The Animals Film is a feature documentary film about the use of animals by human beings, directed by Victor Schonfeld and Myriam Alaux, and narrated by actress Julie Christie. The film was first released in 1981.

The Animals Film presents a survey of the uses of animals in factory farming, as pets, for entertainment, in scientific and military research, hunting, etc. The film also profiles the international animal rights movement. The film incorporates secret government footage, cartoons, newsreels and excerpts from propaganda films.

The Animals Film was distributed in cinemas in Britain, Australia, Germany, Austria, Canada and the United States, and was broadcast on numerous television networks. The British network, Channel Four, transmitted the film during the Channel's third night on air in November 1982. It generated front page news in Britain at the time because Channel 4 broadcast a two-hour version of the film shorn of seven minutes of its concluding sequence. The original 136 minute film released in cinemas had been approved with no cuts by the British Board of Film Censors, but the Independent Broadcasting Authority instructed Channel 4 that certain scenes in the film could 'incite crime or lead to civil disorder.' Jonathan Porritt and David Winner write that, with over one million viewers, the screening is regarded as "an important moment in the growth of public awareness of animal exploitation." Channel Four screened it again during its Banned series in 1991.
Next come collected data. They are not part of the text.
import Summits.Ventures.AbcSig.Rows.TemplateC2a
import Summits.Ventures.AbcSig.Levels.N478
import Summits.Ventures.AbcSig.Levels.N7648
import Summits.Ventures.AbcSig.Rows.C2aL239A0

/-!
# Venture AbcSig — ROW `C2aL239A0AB`: `239^m·xⁿ + yⁿ = z²` (SECOND coefficient distribution `(A, B) = (239^m, 2^0)` of the
cell; the distribution `xⁿ + 239^m·yⁿ = z²` is `Rows/C2aL239A0.lean`), class `a = 0` (GENERATED by p-lean gen/make_rows.py)

HONEST FRAMING. A row of a COMPUTATION cell (`pub-abcsig`); a CONDITIONAL theorem, no claim on ABC or any summit.
For `a = 0` the second distribution is the first with the variables swapped (`IsPrimitiveSolution.swap`), so this
file is a corollary of `row_C2aL239A0` with the SAME hypotheses (`BS04Package` CITED, `DataComplete …` COMPUTED, the
row's per-orbit exclusions `hX_…` CITED, stated for the family predicate `famB (2 ^ 0 * 239 ^ m) …` of the first row).
-/

namespace Summit.Ventures.AbcSig

/-- Row `C2aL239A0AB`: second coefficient distribution `239^m·xⁿ + 2^0·yⁿ = z²` (see module docstring). -/
theorem row_C2aL239A0AB (M : NewformModel) (hP : M.BS04Package)
    (hD478 : M.DataComplete 478 level478Orbits) (hD7648 : M.DataComplete 7648 level7648Orbits)
    (n : ℕ) (hn : n.Prime) (hmin : 11 ≤ n) (hnℓ : n ≠ 239) (m : ℕ) (hm : 1 ≤ m) (hmn : m < n)
    
    (x y z : ℤ) (hxy1 : x * y ≠ 1) (hxy2 : x * y ≠ -1) : ¬ IsPrimitiveSolution (239 ^ m) (2 ^ 0) 1 n x y z := by
  intro h
  have h' : IsPrimitiveSolution 1 (2 ^ 0 * 239 ^ m) 1 n y x z := by simpa only [pow_zero, one_mul] using h.swap
  exact row_C2aL239A0 M hP hD478 hD7648 n hn hmin hnℓ m hm hmn y x z (by rwa [mul_comm]) (by rwa [mul_comm]) h'

end Summit.Ventures.AbcSig
import Summits.MatrixMultiplication.OmegaCensus.DihedralLawModOneOrder784
import HarnessLib

/-!
# Instances of the order-`784` law exclusion: `ℤ₇ × ℤ₁₁₂`, `ℤ₁₄ × ℤ₅₆`, `ℤ₂₈ × ℤ₂₈`

ω-census `pub-omega`, family (b3), seat pub-omega-group gen 39.  Framing: lottery ticket; floor = certified bounds/negative ranges.
VALUE: named kernel instances of `no_mod_one_law_card_784_of_onto_z7z7` (`DihedralLawModOneOrder784.lean`): no dihedral-like group over these
abelian groups (any `c₀`) has a TPP triple with `3|S||T||U| + 8 = 8|A|`; NOT progress on ω.
-/

namespace Summit.MatrixMultiplication.OmegaCensus

open Literature.Combinatorics.Additive Finset

section Instances

variable {G : Type} [Group G] [DecidableEq G] {S T U : Finset G}

/-- Every element of `ℤ₇ × ℤ₁₁₂ (≅ ℤ₁₆ × ℤ₇²)` has order `≤ 112 < |A|/2`. [folklore] -/
theorem two_mul_addOrderOf_lt_z7_z112 (g : ZMod 7 × ZMod 112) : 2 * addOrderOf g < Fintype.card (ZMod 7 × ZMod 112) := by
  have h1 : addOrderOf g.1 ∣ 112 := (addOrderOf_dvd_card (x := g.1)).trans (by rw [ZMod.card]; norm_num)
  have h2 : addOrderOf g.2 ∣ 112 := (addOrderOf_dvd_card (x := g.2)).trans (by rw [ZMod.card])
  have hle : addOrderOf g ≤ 112 := Nat.le_of_dvd (by norm_num) (by rw [Prod.addOrderOf]; exact Nat.lcm_dvd h1 h2)
  have hA : Fintype.card (ZMod 7 × ZMod 112) = 784 := by simp [Fintype.card_prod, ZMod.card]
  omega

/-- **`ℤ₇ × ℤ₁₁₂ (≅ ℤ₁₆ × ℤ₇²)` (`|A| = 784`): no dihedral-like group over it (any `c₀`) has a TPP triple attaining `3|S||T||U| + 8 = 8|A|`.** [folklore] -/
theorem no_mod_one_law_z7_z112 {ρ τ : ZMod 7 × ZMod 112 → G} {c₀ : ZMod 7 × ZMod 112}
    (hρρ : ∀ a b, ρ a * ρ b = ρ (a + b)) (hρτ : ∀ a b, ρ a * τ b = τ (b - a))
    (hτρ : ∀ a b, τ a * ρ b = τ (a + b)) (hττ : ∀ a b, τ a * τ b = ρ (c₀ + b - a))
    (hρ : Function.Injective ρ) (hτ : Function.Injective τ) (hne : ∀ a b, ρ a ≠ τ b)
    (hsurj : ∀ g, (∃ a, ρ a = g) ∨ (∃ a, τ a = g)) (h : TripleProductProperty S T U) :
    3 * (S.card * T.card * U.card) + 8 ≠ 8 * Fintype.card (ZMod 7 × ZMod 112) := by
  refine no_mod_one_law_card_784_of_onto_z7z7 (by simp [Fintype.card_prod, ZMod.card]) two_mul_addOrderOf_lt_z7_z112
    hρρ hρτ hτρ hττ hρ hτ hne hsurj
    ((AddMonoidHom.id (ZMod 7)).prodMap (ZMod.castHom (show 7 ∣ 112 by norm_num) (ZMod 7)).toAddMonoidHom) ?_ h
  intro q
  obtain ⟨b, hb⟩ := ZMod.castHom_surjective (show 7 ∣ 112 by norm_num) (n := 112) q.2
  exact ⟨(q.1, b), Prod.ext rfl hb⟩

/-- Every element of `ℤ₁₄ × ℤ₅₆ (≅ ℤ₂ × ℤ₈ × ℤ₇²)` has order `≤ 56 < |A|/2`. [folklore] -/
theorem two_mul_addOrderOf_lt_z14_z56 (g : ZMod 14 × ZMod 56) : 2 * addOrderOf g < Fintype.card (ZMod 14 × ZMod 56) := by
  have h1 : addOrderOf g.1 ∣ 56 := (addOrderOf_dvd_card (x := g.1)).trans (by rw [ZMod.card]; norm_num)
  have h2 : addOrderOf g.2 ∣ 56 := (addOrderOf_dvd_card (x := g.2)).trans (by rw [ZMod.card])
  have hle : addOrderOf g ≤ 56 := Nat.le_of_dvd (by norm_num) (by rw [Prod.addOrderOf]; exact Nat.lcm_dvd h1 h2)
  have hA : Fintype.card (ZMod 14 × ZMod 56) = 784 := by simp [Fintype.card_prod, ZMod.card]
  omega

/-- **`ℤ₁₄ × ℤ₅₆ (≅ ℤ₂ × ℤ₈ × ℤ₇²)` (`|A| = 784`): no dihedral-like group over it (any `c₀`) has a TPP triple attaining `3|S||T||U| + 8 = 8|A|`.** [folklore] -/
theorem no_mod_one_law_z14_z56 {ρ τ : ZMod 14 × ZMod 56 → G} {c₀ : ZMod 14 × ZMod 56}
    (hρρ : ∀ a b, ρ a * ρ b = ρ (a + b)) (hρτ : ∀ a b, ρ a * τ b = τ (b - a))
    (hτρ : ∀ a b, τ a * ρ b = τ (a + b)) (hττ : ∀ a b, τ a * τ b = ρ (c₀ + b - a))
    (hρ : Function.Injective ρ) (hτ : Function.Injective τ) (hne : ∀ a b, ρ a ≠ τ b)
    (hsurj : ∀ g, (∃ a, ρ a = g) ∨ (∃ a, τ a = g)) (h : TripleProductProperty S T U) :
    3 * (S.card * T.card * U.card) + 8 ≠ 8 * Fintype.card (ZMod 14 × ZMod 56) := by
  refine no_mod_one_law_card_784_of_onto_z7z7 (by simp [Fintype.card_prod, ZMod.card]) two_mul_addOrderOf_lt_z14_z56
    hρρ hρτ hτρ hττ hρ hτ hne hsurj
    ((ZMod.castHom (show 7 ∣ 14 by norm_num) (ZMod 7)).toAddMonoidHom.prodMap (ZMod.castHom (show 7 ∣ 56 by norm_num) (ZMod 7)).toAddMonoidHom) ?_ h
  intro q
  obtain ⟨a, ha⟩ := ZMod.castHom_surjective (show 7 ∣ 14 by norm_num) (n := 14) q.1
  obtain ⟨b, hb⟩ := ZMod.castHom_surjective (show 7 ∣ 56 by norm_num) (n := 56) q.2
  exact ⟨(a, b), Prod.ext ha hb⟩

/-- Every element of `ℤ₂₈ × ℤ₂₈ (≅ ℤ₄² × ℤ₇²)` has order `≤ 28 < |A|/2`. [folklore] -/
theorem two_mul_addOrderOf_lt_z28_z28 (g : ZMod 28 × ZMod 28) : 2 * addOrderOf g < Fintype.card (ZMod 28 × ZMod 28) := by
  have h1 : addOrderOf g.1 ∣ 28 := (addOrderOf_dvd_card (x := g.1)).trans (by rw [ZMod.card])
  have h2 : addOrderOf g.2 ∣ 28 := (addOrderOf_dvd_card (x := g.2)).trans (by rw [ZMod.card])
  have hle : addOrderOf g ≤ 28 := Nat.le_of_dvd (by norm_num) (by rw [Prod.addOrderOf]; exact Nat.lcm_dvd h1 h2)
  have hA : Fintype.card (ZMod 28 × ZMod 28) = 784 := by simp [Fintype.card_prod, ZMod.card]
  omega

/-- **`ℤ₂₈ × ℤ₂₈ (≅ ℤ₄² × ℤ₇²)` (`|A| = 784`): no dihedral-like group over it (any `c₀`) has a TPP triple attaining `3|S||T||U| + 8 = 8|A|`.** [folklore] -/
theorem no_mod_one_law_z28_z28 {ρ τ : ZMod 28 × ZMod 28 → G} {c₀ : ZMod 28 × ZMod 28}
    (hρρ : ∀ a b, ρ a * ρ b = ρ (a + b)) (hρτ : ∀ a b, ρ a * τ b = τ (b - a))
    (hτρ : ∀ a b, τ a * ρ b = τ (a + b)) (hττ : ∀ a b, τ a * τ b = ρ (c₀ + b - a))
    (hρ : Function.Injective ρ) (hτ : Function.Injective τ) (hne : ∀ a b, ρ a ≠ τ b)
    (hsurj : ∀ g, (∃ a, ρ a = g) ∨ (∃ a, τ a = g)) (h : TripleProductProperty S T U) :
    3 * (S.card * T.card * U.card) + 8 ≠ 8 * Fintype.card (ZMod 28 × ZMod 28) := by
  refine no_mod_one_law_card_784_of_onto_z7z7 (by simp [Fintype.card_prod, ZMod.card]) two_mul_addOrderOf_lt_z28_z28
    hρρ hρτ hτρ hττ hρ hτ hne hsurj
    ((ZMod.castHom (show 7 ∣ 28 by norm_num) (ZMod 7)).toAddMonoidHom.prodMap (ZMod.castHom (show 7 ∣ 28 by norm_num) (ZMod 7)).toAddMonoidHom) ?_ h
  intro q
  obtain ⟨a, ha⟩ := ZMod.castHom_surjective (show 7 ∣ 28 by norm_num) (n := 28) q.1
  obtain ⟨b, hb⟩ := ZMod.castHom_surjective (show 7 ∣ 28 by norm_num) (n := 28) q.2
  exact ⟨(a, b), Prod.ext ha hb⟩

end Instances

end Summit.MatrixMultiplication.OmegaCensus
/-- **Norm surjectivity on the commutant order** — the discharge of the hypothesis `hnorm` of ★
`exists_integral_unitary_conj_of_conj`.  `𝒪` local Noetherian, `𝔪`-adically complete, finite residue field; `σ` an involution with
`σ a − a ∈ 𝒪ˣ` for some `a`; `J` `σ`-hermitian invertible; `γ ∈ M_m(𝒪)` `J`-unitary with `p_γ` separable modulo `𝔪`.  Then every
invertible `b` commuting with `γ` and fixed by the adjoint `τ(X) = J⁻¹ ᵗ(σX) J` is `τ(c) c` for some `c` commuting with `γ`.  (The
commutant is the commutative order `B = 𝒪[γ]`, complete for `𝔪B`, with `B ⧸ 𝔪B` finite reduced; `τ|_B` is a ring involution moving
`a·1` by a unit; ★ `exists_mul_map_eq_of_isReduced_quotient`.) [cite: Kottwitz1986, §7 Prop. 7.1] [cite: Serre1979, Ch. V §2 Prop. 3 and Corollary] -/
theorem hnorm_of_isAdicComplete (hσ : ∀ a, σ (σ a) = a) {a : 𝒪} (ha : IsUnit (σ a - a)) {J : Matrix (Fin m) (Fin m) 𝒪}
    (hJ : (J.map σ)ᵀ = J) (hJdet : IsUnit J.det) {γ : Matrix (Fin m) (Fin m) 𝒪} (hγU : (γ.map σ)ᵀ * J * γ = J)
    (hsep : (γ.charpoly.map (IsLocalRing.residue 𝒪)).Separable) (b : Matrix (Fin m) (Fin m) 𝒪) (hbγ : Commute γ b)
    (hb : IsUnit b.det) (hτb : J⁻¹ * (b.map σ)ᵀ * J = b) :
    ∃ c : Matrix (Fin m) (Fin m) 𝒪, Commute γ c ∧ J⁻¹ * (c.map σ)ᵀ * J * c = b := by
  classical
  set B := Algebra.adjoin 𝒪 ({γ} : Set (Matrix (Fin m) (Fin m) 𝒪)) with hB
  set I : Ideal ↥B := (IsLocalRing.maximalIdeal 𝒪).map (algebraMap 𝒪 ↥B) with hI
  -- `B` is module-finite over the Noetherian `𝒪`, hence `𝔪B`-adically complete; `B ⧸ 𝔪B` is finite and reduced
  haveI : Module.Finite 𝒪 ↥B := Module.Finite.of_injective B.val.toLinearMap Subtype.val_injective
  haveI : IsAdicComplete I ↥B := isAdicComplete_map_of_finite 𝒪 (↥B) (IsLocalRing.maximalIdeal 𝒪)
  haveI : Finite (↥B ⧸ I) := finite_quotient_adjoin hsep
  haveI : IsReduced (↥B ⧸ I) := isReduced_quotient_adjoin hsep
  -- the adjoint restricted to `B`, a ring involution
  have hmem : ∀ x : ↥B, J⁻¹ * ((x : Matrix (Fin m) (Fin m) 𝒪).map σ)ᵀ * J ∈ B := fun x =>
    hermAdjoint_mem_adjoin σ hJdet hγU hsep x.2
  let τB : ↥B →+* ↥B :=
    { toFun := fun x => ⟨J⁻¹ * ((x : Matrix (Fin m) (Fin m) 𝒪).map σ)ᵀ * J, hmem x⟩
      map_one' := Subtype.ext (by
        change J⁻¹ * ((1 : Matrix (Fin m) (Fin m) 𝒪).map σ)ᵀ * J = 1
        exact hermAdjoint_one σ hJdet)
      map_mul' := fun x y => by
        have hc : (⟨_, hmem x⟩ * ⟨_, hmem y⟩ : ↥B) = ⟨_, hmem y⟩ * ⟨_, hmem x⟩ := mul_comm' _ _
        apply Subtype.ext
        change J⁻¹ * (((x : Matrix (Fin m) (Fin m) 𝒪) * y).map σ)ᵀ * J =
          (J⁻¹ * ((x : Matrix (Fin m) (Fin m) 𝒪).map σ)ᵀ * J) * (J⁻¹ * ((y : Matrix (Fin m) (Fin m) 𝒪).map σ)ᵀ * J)
        rw [hermAdjoint_mul σ hJdet]
        exact (congrArg Subtype.val hc).symm
      map_zero' := Subtype.ext (by
        change J⁻¹ * ((0 : Matrix (Fin m) (Fin m) 𝒪).map σ)ᵀ * J = 0
        rw [Matrix.map_zero σ (map_zero σ), Matrix.transpose_zero, Matrix.mul_zero, Matrix.zero_mul])
      map_add' := fun x y => Subtype.ext (by
        change J⁻¹ * (((x : Matrix (Fin m) (Fin m) 𝒪) + y).map σ)ᵀ * J =
          J⁻¹ * ((x : Matrix (Fin m) (Fin m) 𝒪).map σ)ᵀ * J + J⁻¹ * ((y : Matrix (Fin m) (Fin m) 𝒪).map σ)ᵀ * J
        exact hermAdjoint_add σ J _ _) }
  have hτB_coe : ∀ x : ↥B, ((τB x : ↥B) : Matrix (Fin m) (Fin m) 𝒪) = J⁻¹ * ((x : Matrix (Fin m) (Fin m) 𝒪).map σ)ᵀ * J :=
    fun _ => rfl
  have hτB : ∀ x, τB (τB x) = x := fun x =>
    Subtype.ext (by rw [hτB_coe, hτB_coe]; exact hermAdjoint_hermAdjoint σ hσ hJ hJdet _)
  -- `τB ∘ algebraMap = algebraMap ∘ σ`
  have hcomp : τB.comp (algebraMap 𝒪 ↥B) = (algebraMap 𝒪 ↥B).comp σ := by
    refine RingHom.ext fun c => Subtype.ext ?_
    rw [RingHom.comp_apply, RingHom.comp_apply, hτB_coe, Subalgebra.coe_algebraMap, Subalgebra.coe_algebraMap,
      Algebra.algebraMap_eq_smul_one, Algebra.algebraMap_eq_smul_one, hermAdjoint_smul, hermAdjoint_one σ hJdet]
  have hτBI : ∀ x ∈ I, τB x ∈ I := by
    have hle : I.map τB ≤ I := by
      rw [hI, Ideal.map_map, hcomp, ← Ideal.map_map]
      exact Ideal.map_mono (Ideal.map_le_iff_le_comap.2 fun c hc => map_mem_maximalIdeal σ hσ c hc)
    exact fun x hx => hle (Ideal.mem_map_of_mem τB hx)
  have ha' : IsUnit (τB (algebraMap 𝒪 ↥B a) - algebraMap 𝒪 ↥B a) := by
    rw [← RingHom.comp_apply, hcomp, RingHom.comp_apply, ← map_sub]
    exact ha.map _
  -- `b` as a `τB`-fixed unit of `B`
  let bB : ↥B := ⟨b, (mem_adjoin_iff_commute hsep b).2 hbγ⟩
  have hbinv : b⁻¹ ∈ B :=
    (mem_adjoin_iff_commute hsep _).2 (nonsing_inv_mul_eq_mul_nonsing_inv_of_commute hb hbγ).symm
  have hbU : IsUnit bB := IsUnit.of_mul_eq_one ⟨b⁻¹, hbinv⟩ (Subtype.ext (Matrix.mul_nonsing_inv b hb))
  have hτbB : τB bB = bB := Subtype.ext hτb
  obtain ⟨s, hs⟩ := exists_mul_map_eq_of_isReduced_quotient τB hτB hτBI ha' bB hbU hτbB
  refine ⟨s, (mem_adjoin_iff_commute hsep _).1 s.2, ?_⟩
  have h := congrArg Subtype.val ((mul_comm' (τB s) s).trans hs)
  exact h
Alan Brien, film critic of the UK Sunday Times, wrote of the film: "The most impressive film maudit, possibly too hot to handle... stuffed with footage never before shown, and a wealth of newly-shot material often taken undercover, which documents... mankind's degradation, exploitation, and often pointless torture, of the creatures who share our planet. ...Proves, beyond contradiction, that this behaviour is not just random or personal but part of our organised society, with drug companies, government departments, scientists, military authorities, factory farmers, university research laboratories, for their own selfish ends, for profit in money or prestige. I do not know when I have come out of a screening so moved by the power of the cinema as a medium to transform the entire sensibility of an audience."